What’s the risk of a lying President?
After the controversial statements of President Trump during his campaign rallies, the media has focused on keeping track of the inconsistencies in his speech…
The debate about the power of rhetoric and the risk of lying is not new.
Every leader in the world has had his share of inaccuracies when it comes to giving speeches because, after all, a ruler is still a human being with defects.
But after the last speech by U.S. President Donald Trump on Thursday, the number of misleading statements that undermine his rhetoric has drawn attention to the exaggeration of the electoral framework prior to the midterm elections.
According to the Washington Post, Trump has made 6,420 false or misleading statements in 649 days, at a rate that has been increasing over the past three months.
Only on Thursday, the president said that undocumented immigrants "never show up" in court to follow up on their case, that the Democrats have not collaborated with legislation to solve the problem; attributed all drug trafficking and opioids to the border with Mexico, said that the Obama Administration also separated families, and widely distorted the immigration process.
Media such as the New York Times has explained the real facts versus the presidential statements, and the lies continue to add up, especially as the election date approaches.
On the contrary, publications in favor of the president argue that "all presidents lie" and that Trump's inaccuracies are just one more feature of the character that sits in the White House.
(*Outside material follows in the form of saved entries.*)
/-- **Hochschild's formula.** For a derivation `θ` of a commutative ring `A` of prime
characteristic `p` and `g, h ∈ A`:
`(gθ)ᵖ(h) = gᵖ · θᵖ(h) + (gθ)ᵖ⁻¹(g) · θ(h)`. (Also Jacobson, *Lie Algebras*, V.7.)
[cite: Hochschild1955, Lemma 1] -/
theorem iterate_prime_smul_apply (θ : Derivation R A A) (g h : A) :
    (⇑(g • θ))^[p] h = g ^ p * θ^[p] h + (⇑(g • θ))^[p - 1] g * θ h := by
  classical
  have hp : p.Prime := Fact.out
  have hp1 : 1 ≤ p := hp.one_lt.le
  have hp2 : 2 ≤ p := hp.two_le
  obtain ⟨Θ, hΘC, hΘX⟩ := exists_derivation_polynomial θ
  obtain ⟨c, hc, hcp, hc0, hc1, -⟩ := exists_coeff_iterate_smul Θ (C g) p
  -- the defect `E`, a sum over `2 ≤ k ≤ p - 1`
  obtain ⟨E, hE⟩ : ∃ E : A[X] → A[X], ∀ f,
      E f = (⇑(C g • Θ))^[p] f - (C g) ^ p * Θ^[p] f - c 1 * Θ f := ⟨_, fun f => rfl⟩
  have hfilt : (range p).filter (fun k => ¬ 2 ≤ k) = {0, 1} := by
    ext k
    simp only [mem_filter, mem_range, not_le, mem_insert, mem_singleton]
    omega
  have hEsum : ∀ f, E f = ∑ k ∈ range p with 2 ≤ k, c k * Θ^[k] f := by
    intro f
    have hsplit := sum_filter_add_sum_filter_not (range p) (fun k => 2 ≤ k)
      (fun k => c k * Θ^[k] f)
    rw [hfilt, sum_pair zero_ne_one, hc0 hp1, zero_mul, zero_add, Function.iterate_one] at hsplit
    rw [hE, hc f, sum_range_succ, hcp, ← hsplit]
    ring
  -- `E` satisfies the Leibniz rule
  have hEmul : ∀ f₁ f₂, E (f₁ * f₂) = f₁ * E f₂ + f₂ * E f₁ := by
    intro f₁ f₂
    simp only [hE, iterate_prime_apply_mul p, Derivation.leibniz, smul_eq_mul]
    ring
  have hE1 : E 1 = 0 := by
    have h11 := hEmul 1 1
    rw [mul_one, one_mul] at h11
    have h' : E 1 + E 1 = E 1 + 0 := by rw [add_zero]; exact h11.symm
    exact add_left_cancel h'
  have hEpow : ∀ j : ℕ, E (X ^ j) = (j : A[X]) * X ^ (j - 1) * E X := by
    intro j
    induction j with
    | zero => rw [pow_zero, hE1, Nat.cast_zero, zero_mul, zero_mul]
    | succ j ih =>
      rw [pow_succ, hEmul, ih]
      rcases j with _ | j
      · simp
      · simp only [Nat.add_sub_cancel, Nat.cast_add, Nat.cast_one, pow_succ]
        ring
  -- `E(T) = 0`
  have hEX : E X = 0 := by
    rw [hEsum]
    refine sum_eq_zero fun k hk => ?_
    obtain ⟨-, hk2⟩ := mem_filter.mp hk
    obtain ⟨m, rfl⟩ : ∃ m, k = m + 2 := ⟨k - 2, by omega⟩
    rw [Function.iterate_add_apply, Function.iterate_succ_apply', Function.iterate_one, hΘX,
      Derivation.map_one_eq_zero, Function.iterate_fixed (map_zero Θ) m, mul_zero]
  -- hence all `c k`, `2 ≤ k ≤ p - 1`, vanish
  have hcz : ∀ k, 2 ≤ k → k < p → c k = 0 := by
    intro k
    induction k using Nat.strong_induction_on with
    | _ k ih =>
      intro hk2 hkp
      have hzero : E (X ^ k) = 0 := by rw [hEpow, hEX, mul_zero]
      rw [hEsum] at hzero
      simp_rw [iterate_apply_X_pow Θ hΘX] at hzero
      rw [sum_eq_single_of_mem k (mem_filter.mpr ⟨mem_range.mpr hkp, hk2⟩)] at hzero
      · rw [Nat.descFactorial_self, Nat.sub_self, pow_zero, mul_one] at hzero
        exact (isUnit_natCast_factorial_of_lt (A := A[X]) p hkp).mul_left_eq_zero.mp hzero
      · intro i hi hik
        obtain ⟨hip, hi2⟩ := mem_filter.mp hi
        rcases Nat.lt_or_gt_of_ne hik with h | h
        · rw [ih i h hi2 (mem_range.mp hip), zero_mul]
        · rw [Nat.descFactorial_eq_zero_iff_lt.mpr h, Nat.cast_zero, zero_mul, mul_zero]
  have hE0 : ∀ f, E f = 0 := fun f => by
    rw [hEsum]
    exact sum_eq_zero fun k hk => by
      obtain ⟨hkp, hk2⟩ := mem_filter.mp hk
      rw [hcz k hk2 (mem_range.mp hkp), zero_mul]
  -- read off the identity on constants
  have key := hE0 (C h)
  rw [hE, sub_eq_zero, sub_eq_iff_eq_add, hc1 hp1] at key
  apply Polynomial.C_injective
  rw [C_iterate_smul_apply θ Θ hΘC, key, C_add, C_mul, C_mul, C_pow, C_iterate_apply θ Θ hΘC h p,
    C_iterate_smul_apply θ Θ hΘC g g (p - 1), ← hΘC h, add_comm]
The Heritage Foundation, for example, has made a historical recount of the lies of other presidents such as Lyndon B. Johnson, John F. Kennedy or Richard Nixon, stating, "Trump is not guilty of any lie, falsehood, falsification, false claim, or toxic exaggeration that equals the lies of one past president whose Alamo-sized ego, caused the deaths of thousands of Americans and another chief executive who denied his serial adultery."
The problem is the normalization of lying as a fundamental element of politics.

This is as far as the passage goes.